Inference: Fix EPP Endpoint Sync and Eliminates Races

danehans · danehans · commit fc451d62d58c · 2025-11-04T11:34:52.000-08:00
- Stores endpoints via atomic.Value and adds setEndpoints/getEndpoints to snapshot
  safely without locks.
- Updates Equals to compare endpoint snapshots without locks, fixing race condition
  in krt.Equal/DeepEqual.
- Switches error handling to hasErrors/snapshotErrors/setErrors. The backend path now
  returns empty ClusterLoadAssinment when errors exist.
- Updates tests to seed errors via setErrors and avoid direct field access.

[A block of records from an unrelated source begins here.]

import Mathlib
import HarnessLib
import Summits.ValiantsHypothesis.ValiantsHypothesis.Theses.MonotoneRestoration
import Literature.Computability.AlgebraicComplexity.SymmetricCircuitLinCombOutputsSymmetry

/-! # Route MonotoneRestoration — crux `MonotoneRestorationQP`, line Sketch, stub Z5
(stmt-ValiantsHypothesis-15886)

**Output-wise linear combinations of symmetric circuits** (size calculus of Dawar–Wilsenach
square-symmetric circuits, THEOREM ζ of line Sketch). A `Γ`-symmetric Dawar–Wilsenach labelled
arithmetic circuit `C` over constants `K` and variables `X` with outputs indexed by `Y ⊕ Y` (two
`Γ`-equivariant output families `A_y = out_{inl y}`, `B_y = out_{inr y}` delivered by one
circuit) and two constants `a, b ∈ K` yield ONE `Γ`-symmetric circuit with outputs indexed by
`Y` computing `y ↦ a · A_y + b · B_y`, on at most `|G| + 3 · |Y| + 4` gates.

Proof: the universe-`0` instance of the tree lemma
`LabelledArithCircuit.IsSymmetric.exists_linCombOutputs`
(`Literature/Computability/AlgebraicComplexity/SymmetricCircuitLinCombOutputsSymmetry.lean`,
gadget `LabelledArithCircuit.LinCombOutputs.circuit C Sum.inl Sum.inr a b` of
`SymmetricCircuitLinCombOutputs.lean`): on top of `C`, constant sources for `a`, `b` (an existing
constant gate of `C` when present, else a new one), unary sums `sa`, `sb` over them, and for
every `y` the products `ma y = sa × out_{inl y}`, `mb y = sb × out_{inr y}` and the output
`out y = ma y + mb y`; an automorphism `π` of `C` over `γ` extends by the identity on the sources
and `sa`, `sb` and by `γ` on the three output layers (`γ • inl y = inl (γ • y)`).
-/

noncomputable section

-- `Summit.ValiantsHypothesis.ValiantsHypothesis.…` is the tree's mandated namespace (Sub = Summit).
set_option linter.dupNamespace false

namespace Summit.ValiantsHypothesis.ValiantsHypothesis.Theorems

open Literature.Computability.AlgebraicComplexity

/-- **Z5 — output-wise linear combinations of symmetric circuits** (crux `MonotoneRestorationQP`,
line Sketch; registered stub `stub_symmetric_linCombOutputs`): a `Γ`-symmetric labelled circuit
over `K`, `X` with outputs indexed by `Y ⊕ Y` and constants `a`, `b` yield a `Γ`-symmetric
circuit with outputs `Y` computing `y ↦ a · out_{inl y} + b · out_{inr y}`, on at most
`|G| + 3 · |Y| + 4` gates. Instance of `LabelledArithCircuit.IsSymmetric.exists_linCombOutputs`. -/
theorem stub_symmetric_linCombOutputs {K X Y Γ G : Type} [CommSemiring K] [Group Γ]
    [MulAction Γ X] [MulAction Γ Y] [Fintype Y] [DecidableEq Y] [Fintype G]
    (C : LabelledArithCircuit K X (Y ⊕ Y) G) (hC : C.IsSymmetric Γ) (a b : K) :
    ∃ (G' : Type) (_ : Fintype G') (C' : LabelledArithCircuit K X Y G'),
      C'.IsSymmetric Γ ∧
      (∀ y, C'.eval (C'.output y) =
        MvPolynomial.C a * C.eval (C.output (Sum.inl y)) +
          MvPolynomial.C b * C.eval (C.output (Sum.inr y))) ∧
      Fintype.card G' ≤ Fintype.card G + 3 * Fintype.card Y + 4 :=
  hC.exists_linCombOutputs C a b

end Summit.ValiantsHypothesis.ValiantsHypothesis.Theorems

end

- Keeps DP collection returning Backend IR on empty endpoints and relaxes route pass
  to allow empty endpoint sets.

Signed-off-by: Daneyon Hansen &lt;daneyon.hansen@solo.io&gt;
diff --git a/internal/kgateway/extensions2/plugins/inferenceextension/endpointpicker/backends.go b/internal/kgateway/extensions2/plugins/inferenceextension/endpointpicker/backends.go
@@ -11,9 +11,7 @@ import (
 	"google.golang.org/protobuf/types/known/anypb"
 	"google.golang.org/protobuf/types/known/structpb"
 	"google.golang.org/protobuf/types/known/wrapperspb"
-	"istio.io/istio/pkg/kube/krt"
 
-	"github.com/kgateway-dev/kgateway/v2/internal/kgateway/krtcollections"
 	"github.com/kgateway-dev/kgateway/v2/internal/kgateway/utils"
 	"github.com/kgateway-dev/kgateway/v2/pkg/pluginsdk/ir"
 )
@@ -22,11 +20,10 @@ func processPoolBackendObjIR(
 	ctx context.Context,
 	in ir.BackendObjectIR,
 	out *envoyclusterv3.Cluster,
-	podIdx krt.Index[string, krtcollections.LocalityPod],
 ) *ir.EndpointsForBackend {
 	// Build an endpoint list
 	irPool := in.ObjIr.(*inferencePool)
-	poolEps := irPool.resolvePoolEndpoints(podIdx)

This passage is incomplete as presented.